Experten warnen Anleger aber vor Totalschaden, die Betrugsquote sei sehr hoch.
Start-ups sind nicht nur innovativ bei ihren Geschäftsmodellen, sondern auch bei der Kapitalbeschaffung. Wer über die klassischen Wagniskapitalgeber kein Geld bekommt, probiert es inzwischen oft über einen sogenannten Initial Coin Offering (ICO). Finanzexperten raten Anlegern dabei allerdings zur Vorsicht und warnen vor schwarzen Schafen.
Keine Aktie, sondern ein Token
ICO sind vom Namen her an Initial Public Offerings (IPO) angelehnt, also die klassischen Börsengänge von Firmen. Es gibt aber große Unterschiede: Anleger erwerben bei einem ICO keine Aktien von einem Unternehmen, sondern einen Token, der eine Art Gutschein für eine künftige Dienstleistung darstellt. ICOs stellen eine Machtverschiebung von den klassischen Wagniskapitalinvestoren zu den Gründern dar, weshalb zahlreiche Experten davor warnen.
Hohe Betrugsquote
"Die Betrugsquote ist hoch. Das ist manchmal wie im Wilden Westen", sagt Professor Philipp Sandner von der Frankfurt School of Finance. Das hängt auch damit zusammen, dass es keine spezifische Regulierung nur für ICO- oder Kryptotoken gibt. Jeder kann theoretisch irgendetwas tun und als ICO bezeichnen. Deswegen habe die Behörde im November Verbraucher vor den Risiken gewarnt. Jedoch sei man nicht so weit gegangen, ICO grundsätzlich zu verbieten.

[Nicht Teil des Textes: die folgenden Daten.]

import Mathlib
import Literature.Geometry.Symplectic.JHolomorphicMap

/-!
# Vocabulary of the anchored-pencil continuity method (crux `TameOrBrodyR4`, stmt-SmoothPoincare4-7826, line `Sketch`)

Route `SullivanDual`, crux `Summit.SmoothPoincare4.SmoothPoincare4.Theses.SullivanDual.TameOrBrodyR4`
(every `C^∞` almost complex structure `J` on `ℝ⁴` standard on `‖x‖ ≥ R` is tamed by a closed 2-form
standard at infinity OR carries a bounded entire `J`-curve). The line `Sketch` (idea
`anchored-pencils`) reduces the crux, sorry-free in the tree (`…TameOrBrodyR4Reduction.lean`,
`Reduction.anchorsOrBlowup_of`), to Gromov's two complete pencils of `J`-planes anchored at the
standard end (evaluation maps) OR gradient blow-up. This file fixes the VOCABULARY in which that
research core is cut into its deep inputs and its classical continuity-method layer (skeleton v8 of
`Cruxes/TameOrBrodyR4/Lines/Sketch.lean`); it contains definitions only (objects the line posits),
no claims.

* `IsCoordFrame P Q eP eQ` — a unitary splitting of `ℝ⁴` into two complex coordinates
  `P, Q : ℝ⁴ →L[ℝ] ℂ` (`‖x‖² = |P x|² + |Q x|²`) with sections `eP, eQ : ℂ →L[ℝ] ℝ⁴`
  (`(P, Q) = (z, w)` for the `A`-pencil, `(w, z)` for the `B`-pencil — every statement below is
  generic in the frame, so it is used twice and no coordinate swap is ever needed).
* `IsPencilMember J R P Q b u` — `u : ℂ → ℝ⁴` is a NORMALISED MEMBER of the pencil in direction
  `P` with asymptotic value `b`: `C^∞`, flat-`J`-holomorphic, injective, immersed, `Q ∘ u → b` at
  infinity, normalised by `P (u ξ) - ξ → 0` (this fixes the affine reparametrisation freedom of a
  `J`-holomorphic parametrisation of the plane and makes `u` proper), crossing every far line
  `{P = c}`, `|c| > 2R`, at exactly one parameter, transversally. For `|b| ≥ 2R` the flat plane
  `ξ ↦ eP ξ + eQ b` is such a member. (Gromov 1985 §2.4.A: the `A`-spheres of `S² × S²` through the
  points of the sphere at infinity, read in `ℝ⁴ = S² × S² ∖ (S² ∨ S²)`.)
* `HasLocalFamilies J R P Q` — DEEP INPUT 1 (automatic transversality with the point constraint at
  infinity + implicit function theorem + nowhere-vanishing normal variation;
  Hofer–Lizan–Sikorav 1997 Thm 1, Wendl 2018 Thm 2.44–2.46, McDuff–Salamon 2012 Thm 3.1.5 / §3.3):
  through every member passes a jointly `C^∞` local family of members parametrised by the
  asymptotic value, whose parameter derivative is nowhere tangent to the member.
* `HasUniqueDisjointMembers J R P Q`, `HasEmbeddedLimits J R P Q`, `HasTransverseMembers J R P Q` —
  DEEP INPUT 2 (positivity of
  intersections and the adjunction inequality for `J`-curves in dimension four; McDuff 1991,
  Micallef–White 1995, McDuff–Salamon 2012 Thm 2.6.3–2.6.4 and App. E; homologically `A·A = 0`,
  `A·B = 1` in `S² × S²`): members with the same asymptotic value coincide and members with
  different values are disjoint; a `C¹_loc`-limit of members having every member property except
  embeddedness is embedded; an `A`-member and a `B`-member meet transversally.

Everything else of the research core (normalisation and confinement of members by the growth
theorem for univalent functions at infinity and the maximum principle, closedness modulo blow-up,
the clopen argument, the global evaluation map with its smoothness, bijectivity, bijective
differential, honesty and asymptotics) is classical and is proved over these inputs in the line's
Theorems files.

Non-vacuity certificate (last section, registered helper `helper_memberFlat` of the crux item): for
`|b| ≥ 2R` the honest far plane `ξ ↦ eP ξ + eQ b` IS a member (`IsPencilMember J R P Q b _`), with the
small frame algebra `PencilDefs.norm_P_le`, `norm_Q_le`, `eq_of_apply_eq`, `IsCoordFrame.symm`.

References: M. Gromov, *Pseudo holomorphic curves in symplectic manifolds*, Invent. Math. 82 (1985),
§2.4.A; H. Hofer, V. Lizan, J.-C. Sikorav, *On genericity for holomorphic curves in
four-dimensional almost-complex manifolds*, J. Geom. Anal. 7 (1997), Thm 1; C. Wendl, *Holomorphic
Curves in Low Dimensions*, LNM 2216 (2018), Thm 2.44–2.46, Thm 6.8; D. McDuff, *The local behaviour
of holomorphic curves in almost complex 4-manifolds*, J. Diff. Geom. 34 (1991); M. Micallef,
B. White, Ann. of Math. 141 (1995); D. McDuff, D. Salamon, *J-holomorphic curves and symplectic
topology*, 2nd ed. (2012), Thm 2.6.3, Thm 2.6.4, Thm 3.1.5, App. E.
-/

-- the registered namespace `Summit.SmoothPoincare4.SmoothPoincare4.…` repeats a component
set_option linter.dupNamespace false

noncomputable section

open scoped ContDiff Topology
open Filter Set Literature.Geometry.Symplectic

namespace Summit.SmoothPoincare4.SmoothPoincare4.Cruxes.TameOrBrodyR4.Sketch

/-- Local notation for the model space `ℝ⁴ = EuclideanSpace ℝ (Fin 4)`. -/
local notation "E4" => EuclideanSpace ℝ (Fin 4)

/-- **Coordinate frame.** `P, Q : ℝ⁴ →L[ℝ] ℂ` split `ℝ⁴` unitarily (`‖x‖² = |P x|² + |Q x|²`) and
`eP, eQ : ℂ →L[ℝ] ℝ⁴` are the corresponding sections: `P ∘ eP = id`, `Q ∘ eP = 0`, `P ∘ eQ = 0`,
`Q ∘ eQ = id`, `eP ∘ P + eQ ∘ Q = id`. Instances: `(z, w)` and `(w, z)` on `ℝ⁴ = ℂ_z × ℂ_w`. -/
def IsCoordFrame (P Q : E4 →L[ℝ] ℂ) (eP eQ : ℂ →L[ℝ] E4) : Prop :=
  (∀ x : E4, ‖x‖ ^ 2 = ‖P x‖ ^ 2 + ‖Q x‖ ^ 2) ∧
    (∀ ξ : ℂ, P (eP ξ) = ξ) ∧ (∀ ξ : ℂ, Q (eP ξ) = 0) ∧
    (∀ b : ℂ, P (eQ b) = 0) ∧ (∀ b : ℂ, Q (eQ b) = b) ∧
    (∀ x : E4, eP (P x) + eQ (Q x) = x)

/-- **Normalised member of the pencil in direction `P` with asymptotic value `b`** (for a `J`
standard on `‖x‖ ≥ R`; the far structure is required on `|c| > 2R`, strictly, so that it survives
`C¹_loc`-limits): `u : ℂ → ℝ⁴` is `C^∞`, flat-`J`-holomorphic, injective and immersed (an embedded
`J`-plane), `Q (u ξ) → b` at infinity, NORMALISED by `P (u ξ) - ξ → 0` at infinity (a
`J`-holomorphic parametrisation of a plane is unique up to an affine map of `ℂ`; this clause fixes
it and forces properness), and `u` crosses every far line `{P = c}`, `|c| > 2R`, at exactly one
parameter, with `ξ ↦ P (u ξ)` a local diffeomorphism wherever `|P (u ξ)| > 2R` (Gromov 1985 §2.4.A:
the `A`-planes of `S² × S² ∖ (S² ∨ S²)` through one point of the sphere at infinity). -/
def IsPencilMember (J : E4 → E4 →L[ℝ] E4) (R : ℝ) (P Q : E4 →L[ℝ] ℂ) (b : ℂ) (u : ℂ → E4) :
    Prop :=
  ContDiff ℝ ∞ u ∧ IsJHolomorphicFlat J u ∧ Function.Injective u ∧
    (∀ ξ : ℂ, Function.Injective (fderiv ℝ u ξ)) ∧
    Tendsto (fun ξ => Q (u ξ)) (cocompact ℂ) (𝓝 b) ∧
    Tendsto (fun ξ => P (u ξ) - ξ) (cocompact ℂ) (𝓝 0) ∧
    (∀ c : ℂ, 2 * R < ‖c‖ → ∃! ξ, P (u ξ) = c) ∧
    (∀ ξ : ℂ, 2 * R < ‖P (u ξ)‖ → Function.Bijective (fderiv ℝ (fun ξ => P (u ξ)) ξ))

/-- **Deep input 1: the local family through a member (automatic transversality with the point
constraint at infinity)**, as a property of `J` (standard on `‖x‖ ≥ R`) and the frame `(P, Q)`:
through every member `u₀` with asymptotic value `b₀` there are `ε > 0` and a family
`Φ : ℂ → ℂ → ℝ⁴`, jointly `C^∞` on `ball b₀ ε × ℂ`, with `Φ b₀ = u₀`, every `Φ b` (`|b - b₀| < ε`) a
member with asymptotic value `b`, and the parameter derivative nowhere tangent to the member:
`∂_b Φ(b, ξ) β ∈ range ∂_ξ Φ(b, ξ)` only for `β = 0` (the normal variation of the family solves the
normal linearised Cauchy–Riemann equation on a degree-zero normal bundle and is non-zero at
infinity, so it has no zeros). Sources: Hofer–Lizan–Sikorav 1997 Thm 1 and Wendl 2018
Thm 2.44–2.46 (immersed index-2 spheres with `c₁(N) = 0 ≥ -1` are Fredholm regular for every `J`;
kernel elements have only positive zeros, `c₁(N) = 0` in number); McDuff–Salamon 2012 Thm 3.1.5 and
§3.3 (implicit function theorem, smooth universal family, elliptic bootstrapping); applied to the
`A`-spheres of `(S² × S², J ∪ J₀)` through the points `(∞, b)` of the sphere at infinity. -/
def HasLocalFamilies (J : E4 → E4 →L[ℝ] E4) (R : ℝ) (P Q : E4 →L[ℝ] ℂ) : Prop :=
  ∀ (b₀ : ℂ) (u₀ : ℂ → E4), IsPencilMember J R P Q b₀ u₀ →
    ∃ ε > 0, ∃ Φ : ℂ → ℂ → E4,
      ContDiffOn ℝ ∞ (fun p : ℂ × ℂ => Φ p.1 p.2) (Metric.ball b₀ ε ×ˢ univ) ∧ Φ b₀ = u₀ ∧
      (∀ b ∈ Metric.ball b₀ ε, IsPencilMember J R P Q b (Φ b)) ∧
      (∀ b ∈ Metric.ball b₀ ε, ∀ ξ β ζ : ℂ,
        fderiv ℝ (fun b' => Φ b' ξ) b β = fderiv ℝ (Φ b) ξ ζ → β = 0)

/-- **Deep input 2a: uniqueness and disjointness of members (positivity of intersections,
`A·A = 0`)**, as a property of `J` and the frame: two members with the same asymptotic value are
equal (as normalised maps); two members with different asymptotic values have disjoint images.
Sources: McDuff 1991 and Micallef–White 1995 (isolated intersections of distinct `J`-curves in
dimension four are positive), McDuff–Salamon 2012 Thm 2.6.3 and App. E; in `S² × S²` two distinct
`A`-spheres have intersection number `0`, and two `A`-spheres through the same point at infinity
would meet there positively; unique continuation for `J`-curves. -/
def HasUniqueDisjointMembers (J : E4 → E4 →L[ℝ] E4) (R : ℝ) (P Q : E4 →L[ℝ] ℂ) : Prop :=
  ∀ (b b' : ℂ) (u u' : ℂ → E4), IsPencilMember J R P Q b u → IsPencilMember J R P Q b' u' →
    (b = b' → u = u') ∧ (b ≠ b' → ∀ ξ ξ' : ℂ, u ξ ≠ u' ξ')

/-- **Deep input 2b: limits of members are embedded (adjunction)**, as a property of `J` and the
frame: if members `u n` (asymptotic values `b n → b⋆`) converge locally uniformly on `ℂ` together
with their first derivatives to a `C^∞` flat-`J`-holomorphic `v` which already has every member
property except embeddedness (`Q ∘ v → b⋆`, normalised, far lines crossed once transversally),
then `v` is injective and immersed. Sources: the adjunction inequality for simple `J`-spheres in
almost complex 4-manifolds (McDuff 1991; Micallef–White 1995 Thm 7.1; McDuff–Salamon 2012 Thm 2.6.4
and App. E): a simple `A`-sphere in `S² × S²` has `δ = (A·A - c₁(A) + 2)/2 = 0` double points, hence
is embedded; `v` is simple because it is injective near infinity. -/
def HasEmbeddedLimits (J : E4 → E4 →L[ℝ] E4) (R : ℝ) (P Q : E4 →L[ℝ] ℂ) : Prop :=
  ∀ (b : ℕ → ℂ) (u : ℕ → ℂ → E4) (bs : ℂ) (v : ℂ → E4),
    (∀ n, IsPencilMember J R P Q (b n) (u n)) → Tendsto b atTop (𝓝 bs) →
    ContDiff ℝ ∞ v → IsJHolomorphicFlat J v →
    TendstoLocallyUniformly u v atTop →
    TendstoLocallyUniformly (fun n => fderiv ℝ (u n)) (fderiv ℝ v) atTop →
    Tendsto (fun ξ => Q (v ξ)) (cocompact ℂ) (𝓝 bs) →
    Tendsto (fun ξ => P (v ξ) - ξ) (cocompact ℂ) (𝓝 0) →
    (∀ c : ℂ, 2 * R < ‖c‖ → ∃! ξ, P (v ξ) = c) →
    (∀ ξ : ℂ, 2 * R < ‖P (v ξ)‖ → Function.Bijective (fderiv ℝ (fun ξ => P (v ξ)) ξ)) →
    Function.Injective v ∧ ∀ ξ : ℂ, Function.Injective (fderiv ℝ v ξ)

/-- **Deep input 2c: an `A`-member and a `B`-member meet transversally (positivity of
intersections, `A·B = 1`)**, as a property of `J` and the frame: if a member `u` of the pencil in
direction `P` and a member `w` of the pencil in direction `Q` (the frame reversed) pass through the
same point, their tangent planes there meet only in `0`. Sources: McDuff–Salamon 2012 Thm 2.6.3 and
App. E (a tangential isolated intersection of two `J`-curves contributes at least `2` to the
intersection number); in `S² × S²`, `A·B = 1`. -/
def HasTransverseMembers (J : E4 → E4 →L[ℝ] E4) (R : ℝ) (P Q : E4 →L[ℝ] ℂ) : Prop :=
  ∀ (b c : ℂ) (u w : ℂ → E4), IsPencilMember J R P Q b u → IsPencilMember J R Q P c w →
    ∀ ξ η : ℂ, u ξ = w η → ∀ ζ ζ' : ℂ, fderiv ℝ u ξ ζ = fderiv ℝ w η ζ' → ζ = 0

/-! ### Non-vacuity: the honest far planes are members -/

namespace PencilDefs

/-- In a coordinate frame, `|Q x| ≤ ‖x‖`. -/
theorem norm_Q_le {P Q : E4 →L[ℝ] ℂ} {eP eQ : ℂ →L[ℝ] E4} (h : IsCoordFrame P Q eP eQ) (x : E4) :
    ‖Q x‖ ≤ ‖x‖ :=
  le_of_pow_le_pow_left₀ two_ne_zero (norm_nonneg x) (by rw [h.1 x]; nlinarith [sq_nonneg ‖P x‖])

/-- In a coordinate frame, `|P x| ≤ ‖x‖`. -/
theorem norm_P_le {P Q : E4 →L[ℝ] ℂ} {eP eQ : ℂ →L[ℝ] E4} (h : IsCoordFrame P Q eP eQ) (x : E4) :
    ‖P x‖ ≤ ‖x‖ :=
  le_of_pow_le_pow_left₀ two_ne_zero (norm_nonneg x) (by rw [h.1 x]; nlinarith [sq_nonneg ‖Q x‖])

/-- In a coordinate frame, a vector is determined by its two coordinates. -/
theorem eq_of_apply_eq {P Q : E4 →L[ℝ] ℂ} {eP eQ : ℂ →L[ℝ] E4} (h : IsCoordFrame P Q eP eQ)
    {x y : E4} (hP : P x = P y) (hQ : Q x = Q y) : x = y := by
  have h0 : ‖x - y‖ ^ 2 = 0 := by
    rw [h.1 (x - y), map_sub, map_sub, hP, hQ, sub_self, sub_self, norm_zero]; ring
  exact sub_eq_zero.mp (norm_eq_zero.mp (pow_eq_zero_iff two_ne_zero |>.mp h0))

/-- The reversed frame `(Q, P)` is a coordinate frame. -/
theorem IsCoordFrame.symm {P Q : E4 →L[ℝ] ℂ} {eP eQ : ℂ →L[ℝ] E4} (h : IsCoordFrame P Q eP eQ) :
    IsCoordFrame Q P eQ eP :=
  ⟨fun x => by rw [h.1 x, add_comm], h.2.2.2.2.1, h.2.2.2.1, h.2.2.1, h.2.1,
    fun x => by rw [add_comm, h.2.2.2.2.2 x]⟩

end PencilDefs

/-- **Registered helper `helper_memberFlat` (non-vacuity of the vocabulary): the honest far planes
are members.** For `|b| ≥ 2R` the flat plane `ξ ↦ eP ξ + eQ b` (i.e. `{Q = b}` in its linear
parametrisation) is a normalised member with asymptotic value `b`: it lies in `‖x‖ ≥ |b| ≥ 2R ≥ R`
where `J` is `i` in the frame, so it is `J`-holomorphic; `P ∘ u = id`, `Q ∘ u = b`. -/
theorem helper_memberFlat (J : E4 → E4 →L[ℝ] E4) (R : ℝ) (P Q : E4 →L[ℝ] ℂ) (eP eQ : ℂ →L[ℝ] E4)
    (hR : 0 < R) (hPQ : IsCoordFrame P Q eP eQ)
    (hJP : ∀ x : E4, R ≤ ‖x‖ → ∀ v, P (J x v) = Complex.I * P v)
    (hJQ : ∀ x : E4, R ≤ ‖x‖ → ∀ v, Q (J x v) = Complex.I * Q v) (b : ℂ) (hb : 2 * R ≤ ‖b‖) :
    IsPencilMember J R P Q b (fun ξ => eP ξ + eQ b) := by
  obtain ⟨-, hPeP, hQeP, hPeQ, hQeQ, -⟩ := id hPQ
  have hPu : ∀ ξ : ℂ, P (eP ξ + eQ b) = ξ := fun ξ => by rw [map_add, hPeP, hPeQ, add_zero]
  have hQu : ∀ ξ : ℂ, Q (eP ξ + eQ b) = b := fun ξ => by rw [map_add, hQeP, hQeQ, zero_add]
  have hfar : ∀ ξ : ℂ, R ≤ ‖eP ξ + eQ b‖ := fun ξ =>
    calc R ≤ 2 * R := by linarith
      _ ≤ ‖b‖ := hb
      _ = ‖Q (eP ξ + eQ b)‖ := by rw [hQu]
      _ ≤ ‖eP ξ + eQ b‖ := PencilDefs.norm_Q_le hPQ _
  have hd : ∀ ξ : ℂ, fderiv ℝ (fun ξ => eP ξ + eQ b) ξ = eP := fun ξ =>
    ((eP.hasFDerivAt).add_const (eQ b)).fderiv
  have hPid : (fun ξ => P (eP ξ + eQ b)) = id := funext hPu
  refine ⟨eP.contDiff.add contDiff_const, ?_, ?_, ?_, ?_, ?_, ?_, ?_⟩
  · -- flat `J`-holomorphic: compare the two coordinates
    intro z ζ
    rw [hd]
    refine PencilDefs.eq_of_apply_eq hPQ ?_ ?_
    · rw [hJP _ (hfar z), hPeP, hPeP]
    · rw [hJQ _ (hfar z), hQeP, hQeP, mul_zero]
  · intro ξ ξ' h
    have := congrArg P h
    rwa [hPu, hPu] at this
  · intro ξ ζ ζ' h
    rw [hd] at h
    have := congrArg P h
    rwa [hPeP, hPeP] at this
  · simp only [hQu]; exact tendsto_const_nhds
  · simp only [hPu, sub_self]; exact tendsto_const_nhds
  · intro c _
    exact ⟨c, hPu c, fun ξ h => by simpa only [hPu] using h⟩
  · intro ξ _
    rw [hPid, fderiv_id]
    exact Function.bijective_id

end Summit.SmoothPoincare4.SmoothPoincare4.Cruxes.TameOrBrodyR4.Sketch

Wie leicht mit ICOs betrogen werden kann, zeigte jüngst das Beispiel Savedroid. Das Frankfurter Start-up sammelte im Frühjahr über einen ICO laut Firmenchef Yassin Hankir rund 40 Mio. Euro bei Anlegern ein. Kurz danach waren Hankir und die Internetseite der Firma stundenlang nicht erreichbar, was zwischenzeitlich sogar die Staatsanwaltschaft auf den Plan rief. Der Firmengründer erklärte, er habe darauf aufmerksam machen wollen, dass der ICO-Markt wegen Betrügereien vor dem Abgrund stehe. "Von Savedroid lässt sich lernen, dass die Gründer bei einem ICO den Investoren zu nichts verpflichtet sind und am Tag nach dem ICO mit dem gesamten Kapital verschwinden könnten", sagt Peter Lennartz, Partner bei der Wirtschaftsprüfungsgesellschaft Ernst & Young.
Neun von Zehn nur am schnellen Geld interessiert
Neun von zehn ICO seien nur dazu da, um das schnelle Geld zu machen, kritisiert ein Anwalt, der namentlich nicht genannt werden will. "Bei vielen Firmen wird die Blockchain-Technik nur konstruiert und sie ist eigentlich gar nicht notwendig für das Geschäftsmodell."
Bessere Aufsicht gefordert
Damit Anleger schwarze Schafe einfacher ausmachen könnten, sei eine bessere Aufsicht notwendig, betont der Co-Chef der Silicon Valley Bank Deutschland, Oscar Jazdowski. "ICOs werden sich nur durchsetzen, wenn die Regulierer in Europa, in den USA und auch in China eine globale Strategie entwickeln, wie mit ICOs umzugehen ist und Richtlinien formulieren. Erst dann können sie Erfolg haben."